Thomas Mill and Miller's House is a historic grist mill and adjacent dwelling in West Whiteland Township, Chester County, Pennsylvania. Erected between 1744 and 1754, the buildings are made of frame and stone and formed part of the extensive Thomas family holdings in the area. The site was listed on the National Register of Historic Places on May 19, 2004.

Description and history  
Thomas Mill and Miller's House is part of a thematic group of National Register-listed properties affiliated with the Thomas family, including Whitford Hall, Whitford Lodge, and Ivy Cottage. The mill was built in 1744 under the supervision of Richard Thomas II (1713–1754), grandson of the one of the original Quaker colonists whom William Penn deeded land in Pennsylvania. Richard's father, Richard Thomas I (1672–1744), probably created the plans for the mill, whose features such as an interrupted sill and double studs laid flat had been obsolete in English architecture since 1700. The gristmill resembles an earthfast building in that massive upright posts provide most of the support for the upper floors while the sills connect the bays. This mill is the sole surviving example of this vernacular construction style in the mid-Atlantic. The building rests on a fieldstone foundation (mostly limestone), while the upper story is built using timber framing. Exterior siding is riven shingle over clapboard.
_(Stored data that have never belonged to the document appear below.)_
/-!
# Feldman–Salmhofer–Trubowitz II, Appendix B: the volume lemmas behind Theorem 1.1 (`d = 2`)

Topic `Literature/MathematicalPhysics/QuantumLattice/FermiRG`; a THEOREM-ONLY companion of
`FST2Regularity.lean` (where [II] Theorem 1.1 is the named fact `VolumeBound`) and of
`FST2MorseLemma.lean` (Appendix A, the `C²` Morse lemmas). Source:

* [II] J. Feldman, M. Salmhofer, E. Trubowitz, *Perturbation theory around non-nested Fermi
  surfaces II. Regularity of the moving Fermi surface: RPA contributions*, Comm. Pure Appl.
  Math. **51** (1998) 1133–1246, arXiv:cond-mat/9701073 (`FeldmanSalmhoferTrubowitz1998`),
  **Appendix B "The proof of the volume bound"** (`d = 2` part: p.32 L1–p.35 L112 of the
  `lit read arxiv:cond-mat/9701073` render; locators `p.N Lm` = chunk/line of the arXiv TeX, NOT
  journal pages), with §1 eq. (cWdef) (p.2 L107–113) for the object `𝓦(ε)`.

[II] Theorem 1.1 (`\bestvol`): `𝓦(ε) ≤ Q_V ε |log ε|` for `d = 2`. Appendix B proves it by
splitting the `dθ₁ dθ₂` integral into (1) a REGULAR region where `|∂η/∂θᵢ| ≥ δ₁` and one changes
variables `θ₁ → η` (p.33 L80–96), and (2) small neighbourhoods of the finitely many critical
points of `η = e(v₁ p(0,θ₁) + v₂ p(0,θ₂) + q)`, which are non-degenerate (`|det D₀| ≥ ⅜ w₀²`,
p.34 L60–p.35 L45) and are brought by a linear change of variables to the normal forms
`D²ν(0) = diag(±1, 1)` (p.35 L47–80); there the `C²` Morse lemmas of Appendix A reduce the
integral to the two MODEL INTEGRALS `∫ dR dα 𝟙(|f₀ + R| ≤ ε) ≤ 4π ε` (elliptic, p.35 L99–104)
and `∫ dx dy 𝟙(|f₀ + xy| ≤ ε) ≤ Const ε |log ε|` (hyperbolic, p.35 L108–112 — the origin of the
logarithm). This file PROVES those analytic building blocks, uniformly in the level `f₀` as
App. B requires ("uniformly in `f₀` (here `f₀ = η(ϑ^{cr}(q), q)`)", p.35 L84), and the bridge
from the tree's typed object `volW` to [II]'s angular integrals. What is NOT here is the
GLOBAL part of Appendix B (the tubular coordinates `(ρ, θ)` of [I, Lemma 2.1], the solution
curves `ϑ^{(k)}`, the set `𝒫_κ` of critical `q`, the invertibility and compactness arguments
p.32 L60–p.34 L58, and the `d ≥ 3` section): `VolumeBound` stays a named fact.

## What is proved (all sorry-free theorems; no definitions, no named facts)

* `volume_hyperbolicModel_le` — the hyperbolic model integral with an explicit constant:
  `vol{(x,y) ∈ [-σ,σ]² : |f₀ + xy| ≤ ε} ≤ 4ε (1 + log(σ²/ε))` for `0 < ε ≤ σ²`, all `f₀`
  (sections are intervals of length `≤ min(2σ, 2ε/|x|)`; `∫ dx/x` gives the logarithm).
* `morseC2_hyperbolic_volume_le` — **the singular region at a hyperbolic critical point**:
  `ν ∈ C²(ℝ²)`, `ν(0) = 0`, `Dν(0) = 0`, `D²ν(0) = diag(-1, 1)` (the hypotheses of
  `FST2MorseLemma`) ⇒ `∃ r > 0, C ≥ 0, ∀ f₀, ∀ 0 < ε ≤ ½: vol{φ ∈ B_r(0) : |f₀ + ν(φ)| ≤ ε} ≤ C ε |log ε|`.
  Proof as printed: Theorem A.2 (`morseC2_hyperbolic_factorisation`) writes `ν = x·y` with
  `Φ = (x, y)` a local `C¹` change of variables; the inverse function theorem
  (`HasStrictFDerivAt.toOpenPartialHomeomorph`) makes `Φ` injective near `0` with Jacobian
  determinant bounded below, so Mathlib's change-of-variables formula
  (`lintegral_abs_det_fderiv_eq_addHaar_image`) bounds the volume by a constant times the model
  integral at `σ = 1`.
* `morseC2_elliptic_volume_le` — **the singular region at an elliptic critical point**:
  `D²ν(0) = 1` ⇒ `∃ r > 0, ∀ f₀, ∀ ε > 0: vol{φ ∈ B_r(0) : |f₀ + ν(φ)| ≤ ε} ≤ 8π ε` (the printed
  constant). Proof: polar coordinates (`lintegral_comp_polarCoord_symm`); on each ray the radial
  derivative of `ν` is `≥ ρ/2` near `0` (from `morseC2_elliptic_jacobian`, the printed
  "Jacobian `= 1 + o(1)`"), so the weighted length `∫ 𝟙(|f₀ + ν| ≤ ε) ρ dρ` is `≤ 4ε`
  (`setLIntegral_radial_le_of_sq_sub_sq_le`: the substitution `s = ρ²/2` and `vol ≤ diam`),
  and the angular integration contributes `2π`.
* `morseC2_hyperbolic_volume_le_at`, `morseC2_elliptic_volume_le_at` — the same at a general
  base point `p₀` with NO hypothesis on the critical value `ν(p₀)` (the form App. B uses:
  `ν = η - η(ϑ^{cr})`, `f₀ = η(ϑ^{cr})`), by recentring and translation invariance.
* `morseC2_nondegenerate_volume_le_at` — **the singular region at an ARBITRARY non-degenerate
  critical point**, the linear normalisation of p.35 L47–80 folded in: `Dν(p₀) = 0` and
  `∂₁²ν ∂₂²ν - (∂₁∂₂ν)² ≠ 0` at `p₀` ⇒ `∃ r > 0, C ≥ 0, ∀ f₀, ∀ 0 < ε ≤ ½:
  vol{p ∈ B_r(p₀) : |f₀ + ν p| ≤ ε} ≤ C ε |log ε|`. An explicit `2 × 2` congruence
  (`exists_normalForm`: complete the square / the `xy` case, rescale, swap) brings the Hessian
  to `diag(-1,1)`, `diag(1,1)` or `-diag(1,1)`; the Jacobian of the linear map enters through
  `Measure.addHaar_image_continuousLinearEquiv` (the print's "`|det D₀|^{-½} ≤ 2/|w₀|`"); the
  elliptic `8π ε` is weakened to `16π ε |log ε|` on `ε ≤ ½`.
* `volume_band_le_of_hessian_lower_bound` (+ `_at`) — **a QUANTITATIVE elliptic bound**:
  `Dν(p₀) = 0` and `D²ν(p)(v,v) ≥ λ|v|²` on `B_{r₀}(p₀)` ⇒ `vol{p ∈ B_{r₀/2}(p₀) : |f₀ + ν p| ≤ ε}
  ≤ 4π ε/λ` for ALL `f₀` and `ε > 0`, constants from `(r₀, λ)` only — hence uniform over any
  family of functions sharing these bounds (the uniformity in `q` that App. B takes from
  compactness, p.34 L40–58). No Morse lemma: radial derivative `≥ λρ` and polar coordinates.
* `volume_band_le_of_posDef_hessian_at` / `volume_band_le_of_negDef_hessian_at` — the same
  with the Hessian lower bound DERIVED from the entries at the critical point: `a = ∂₁²ν(p₀) > 0`
  (resp. `< 0`), `ac - b² ≥ w > 0`, `|a + c| ≤ 2K` and `‖D²ν(p) - D²ν(p₀)‖ ≤ w/4K` on
  `B_{r₀}(p₀)` ⇒ `vol{p ∈ B_{r₀/2}(p₀) : |f₀ + ν p| ≤ ε} ≤ 16Kπε/w` (the form is `≥ (w/2K)|v|²`
  by `(a+c)·D²ν(p₀)(v,v) - (ac-b²)|v|² = (av₁+bv₂)² + (bv₁+cv₂)²`): constants from
  `(|det D₀|, |e|₂, a modulus of continuity of D)` — what "by continuity of `D`" (p.35 L45–47)
  quantifies.
* ONE-DIMENSIONAL TOOLBOX for uniformly convex slices (the ingredients of a quantitative
  hyperbolic bound by slicing, and of the fold points of the regular region):
  `volume_band_le_of_deriv_uniformMono` (`h'` `λ`-increasing ⇒
  `vol{t₁ ≤ h ≤ t₂} ≤ 2√(2(t₂-t₁)/λ)`), `volume_band_le_of_deriv_uniformMono_of_gap`
  (`vol{|h - c| ≤ ε} ≤ 4ε/√(2λ(c - ε - h x₀))` away from the bottom — the `ε/√u` regime),
  `strongConvex_chord_of_deriv_uniformMono` (chord inequality), `chord_sSup_of_forall` (the chord
  inequality is stable under pointwise suprema — the marginal `c - min_{φ₂} ν(φ₁,φ₂)`),
  `volume_band_le_of_chord` / `volume_sublevel_le_of_chord` (DERIVATIVE-FREE band lemmas for
  continuous functions with the chord inequality: `≤ 4(t₂-t₁)/√(λ(t₂-m₀))`, `≤ 4√((t₂-m₀)/λ)`).
* `volume_band_le_of_saddle` — **a QUANTITATIVE hyperbolic (saddle) bound**, constants from
  quantitative data only: if `∂₂²ν ≥ λ` and `∂₁²ν ≤ -λ` on the box `[-σ,σ]²` and `ν` oscillates
  by at most `Ω` there, then `vol{p ∈ [-σ,σ]² : |f₀ + ν p| ≤ ε} ≤ (32 + 48K) ε/λ` for every
  `f₀`, every `ε > 0` and every `K ∈ ℕ` with `Ω + ε ≤ 2ε·4^K` (`K ≈ log₄((Ω+ε)/2ε)`: the
  `ε|log ε|` law); `volume_band_le_of_saddle_log` is the same bound in the `Q·ε(1+|log ε|)`
  shape of Theorem 1.1, `Q = (80 + 35 log(Ω+1))/λ`, for `0 < ε ≤ 1/2`, with that `K` chosen.
  No critical point, no Morse lemma, no inverse function theorem: slicing
  (Tonelli), the one-dimensional toolbox above on each uniformly convex slice, and the
  derivative-free band lemma for the uniformly convex marginal `u(φ₁) = -f₀ - min_{φ₂} ν`,
  summed over dyadic shells of `u`. Together with `volume_band_le_of_hessian_lower_bound` this
  makes the local half of App. B uniform over compactly parametrised families (the `q ∈ 𝒫_κ`
  of p.34 L40–58) once the Hessian bounds hold uniformly — which continuity of `D` in `q` gives.
  `volume_band_le_of_saddle_dir` (+ `_log`, + `volume_ball_band_le_of_saddle_dir_log` on a
  sup-norm ball inside the parallelogram) is the same bound in two ARBITRARY directions `u, v`
  (`D²ν(p)(v,v) ≥ λ`, `D²ν(p)(u,u) ≤ -λ` on the parallelogram `p₀ + [-σ,σ]u + [-σ,σ]v` ⇒
  `vol ≤ |u₁v₂ - u₂v₁|·(32+48K)ε/λ`), obtained through the affine change-of-variables identity
  `volume_affine_image_inter_band`
  (`vol((p₀+L·)''S ∩ {|f₀+ν| ≤ ε}) = |det L|·vol(S ∩ {|f₀+ν(p₀+L·)| ≤ ε})`, any linear `L`:
  the measure-theoretic content of the linear normalisation p.35 L47–80).
* `volume_slice_le_of_deriv_ge` / `_le`, `volume_rect_le_of_partialDeriv_ge` — **the regular
  region**: `g' ≥ δ > 0` on `(a,b)` ⇒ `vol{t ∈ [a,b] : |f₀ + g t| ≤ ε} ≤ 2ε/δ` (mean value
  inequality and `vol ≤ diam`), and the rectangle version `≤ (d-c)·2ε/δ` by Tonelli ("the factor
  `2π` coming from the `θ₂` integration").
* `volume_regular_le_of_tiling` (+ `_of_hessian_bound` for `C²` data) — **the regular region
  `R_δ(ε) ≤ Const·ε/φ(δ)` (p.32 L88–96) in quantitative form**: `η ∈ C¹` with `M`-Lipschitz
  partial derivatives on a box tiled into `n·m` squares of side `s`, `M s ≤ δ₁`, and a region
  `A` of the box in which, wherever `|f₀ + η| ≤ ε`, `|∂₁η| ≥ 2δ₁` or `|∂₂η| ≥ 2δ₁` ⇒
  `vol(A ∩ {|f₀ + η| ≤ ε}) ≤ n·m·s·2ε/δ₁`; on each tile meeting the set one partial derivative
  keeps sign and size `≥ δ₁`, and the rectangle lemma (with its reflections `θ₁ ↔ θ₂`,
  `η ↔ -η`, Lebesgue measure being swap-invariant) applies. [II] takes this step from the
  Jacobian estimate of [I, App. A]; slicing per tile gives the same `ε`-linear bound with a
  constant from `(|B|, M, δ₁)` only.
* `volW_le_of_lipschitz_param` — **the bridge to the typed object** (`d = 2`): for any Lipschitz
  `γ : ℝ → E` with `S ∩ F ⊆ γ([a,b])`, `volW cr e ε ≤ L² · sup_{q,v₁,v₂} vol{(θ₁,θ₂) ∈ [a,b]² :
  |e(v₁ γ θ₁ + v₂ γ θ₂ + q)| ≤ ε}` (`μH[1]` of a Lipschitz image, `μH[1] = vol` on `ℝ`
  (`hausdorffMeasure_real`), finiteness of `μH[1]⌊(S ∩ F)`, Tonelli); with
  `surfaceDim_eq_one_of_finrank`; and the crude consequence `volW_le_sq_of_lipschitz_param`
  (`volW cr e ε ≤ L²(b-a)²` for every `ε`), which carries a small-`ε` estimate ("we may assume
  `ε < κ/2`", p.33 L60–62) to the whole typed range `0 < ε ≤ 1/2`.

## Faithfulness notes (for the referee)

* The model bounds are stated on balls of the sup norm of `ℝ × ℝ` (Mathlib's product norm) and
  with explicit but non-optimal constants (`C = 12/c`, `c` = half the Jacobian determinant of the
  Morse change of variables at `0`; `8π` in the elliptic case as printed; the print's hyperbolic
  constant is "`Const |log σ̃| ε |log ε|`"). [II] needs only existence of the constants.
* The hyperbolic bound is typed on `0 < ε ≤ ½` (as `VolumeBound` is: `|log ε|` must stay away
  from `0`; App. B p.33 L60–62 "we may assume `ε ≤ κ/2`"); the elliptic and regular bounds hold
  for all `ε`.
* `volW_le_of_lipschitz_param` is an inequality, which is the direction Theorem 1.1 needs; the
  printed `𝓦` (in the coordinate `θ` with `|∂_θ p| = 1/P`) and the typed `volW` (Hausdorff
  measure on `S ∩ F`) differ exactly by such a Jacobian factor (`FST2Regularity`, Faithfulness).
* UNIFORMITY. The constants `r, C` of the singular-region theorems depend on the function `ν`
  (through the neighbourhoods of the `C²` Morse lemma and of the inverse function theorem), not
  only on quantitative data (`|ν|₂`, `|det D₀|`). App. B needs them uniformly in the parameter
  `q ∈ 𝒫_κ` and gets this from compactness and the continuity of `D` in `q` (p.34 L40–58,
  p.35 L45–47). The QUANTITATIVE theorems `volume_band_le_of_hessian_lower_bound` (elliptic:
  constants from a Hessian lower bound on a ball) and `volume_band_le_of_saddle` (hyperbolic:
  constants from `∂₂²ν ≥ λ`, `∂₁²ν ≤ -λ`, the oscillation and the box) remove this dependence:
  after the linear normalisation of `D₀(q)` their hypotheses hold on a fixed box for all `q`
  near `q⁽ⁱ⁾` by continuity of `D`, so the local constants ARE uniform; the compactness
  bookkeeping itself belongs to the global part and is not done here.
* Nothing here is specific to a model; nothing is asserted about [II]'s hypotheses.
-/

noncomputable section
/-- The bad shifts at threshold `θ`: gap `< θ`. [cite: RegevLWE2009, §4 (proof of Lemma 4.1)] -/
def badShifts (χ : PMF (ZMod q)) (s : Secret n q) (θ : ℝ) : Finset (Secret n q) :=
  univ.filter fun t => ¬ θ ≤ gap (m := m) χ s t D

/-! ### Deterministic step -/

/-- **If every round is accurate and some shift is good, the output is the secret.** With
`8η ≤ θ`: the selected round has score `> Nθ - 2Nη`, hence gap `> θ - 4η ≥ 4η`, and then its
candidate is `s` (`cand_eq_of_acc`). [cite: RegevLWE2009, §4 (proofs of Lemmas 4.1, 4.2)] -/
theorem output_eq [Fact (1 < q)] (hN : 0 < N) {η θ : ℝ} (hθ : 8 * η ≤ θ)
    {selT : (Fin T → ℕ) → Fin T} (hselT : IsMaxSel selT) {sel : (ZMod q → ℕ) → ZMod q}
    (hsel : IsMinSel sel) (i₀ : Fin n) (Ω : Outer n q m N T)
    (hacc : ∀ j, (Ω j).2 ∈ Acc χ s (Ω j).1 D N η) (hgood : ∃ j, θ ≤ gap χ s (Ω j).1 D) :
    output D selT sel i₀ Ω = s := by
  obtain ⟨j₀, hj₀⟩ := hgood
  set f : Fin T → ℕ := fun j => score D (Ω j).1 (Ω j).2 i₀ with hf
  have hNpos : (0 : ℝ) < N := by exact_mod_cast hN
  have h₀ := abs_score_sub_lt (hacc j₀) i₀
  have h₁ := abs_score_sub_lt (hacc (selT f)) i₀
  rw [abs_lt] at h₀ h₁
  have hmax : (f j₀ : ℝ) ≤ f (selT f) := by exact_mod_cast hselT f j₀
  change (score D (Ω j₀).1 (Ω j₀).2 i₀ : ℝ) ≤ score D (Ω (selT f)).1 (Ω (selT f)).2 i₀ at hmax
  have hgap : 4 * η ≤ gap χ s (Ω (selT f)).1 D := by
    have hN4 : (N : ℝ) * (θ - 4 * η) < N * gap χ s (Ω (selT f)).1 D := by
      have := mul_le_mul_of_nonneg_left hj₀ hNpos.le
      nlinarith [h₀.1, h₁.2, hmax, this]
    have := lt_of_mul_lt_mul_left hN4 hNpos.le
    linarith
  exact cand_eq_of_acc (hacc (selT f)) hsel hgap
The gristmill gained value with the construction between 1792 and 1794 of the Philadelphia and Lancaster Turnpike, which runs right past the mill (as of 2007 located behind a car dealership). A shed covering the mill's exterior waterwheel foreshadowed the widespread use of interior waterwheels in the region after 1750. Powered by a Model T engine, the mill was making apple cider as late as 1957 after two centuries of grinding corn, wheat, oats, and plaster as well as sawing lumber. Most of the mill machinery remains intact despite long disuse. The Thomas family owned the property through the 1980s if not later.

In 2007, the Daily Local News cited a study funded by the Pennsylvania Historical and Museum Commission, declaring the mill "one of the oldest and most significant historic structures in the township." Conservation work was completed on the building in 2003.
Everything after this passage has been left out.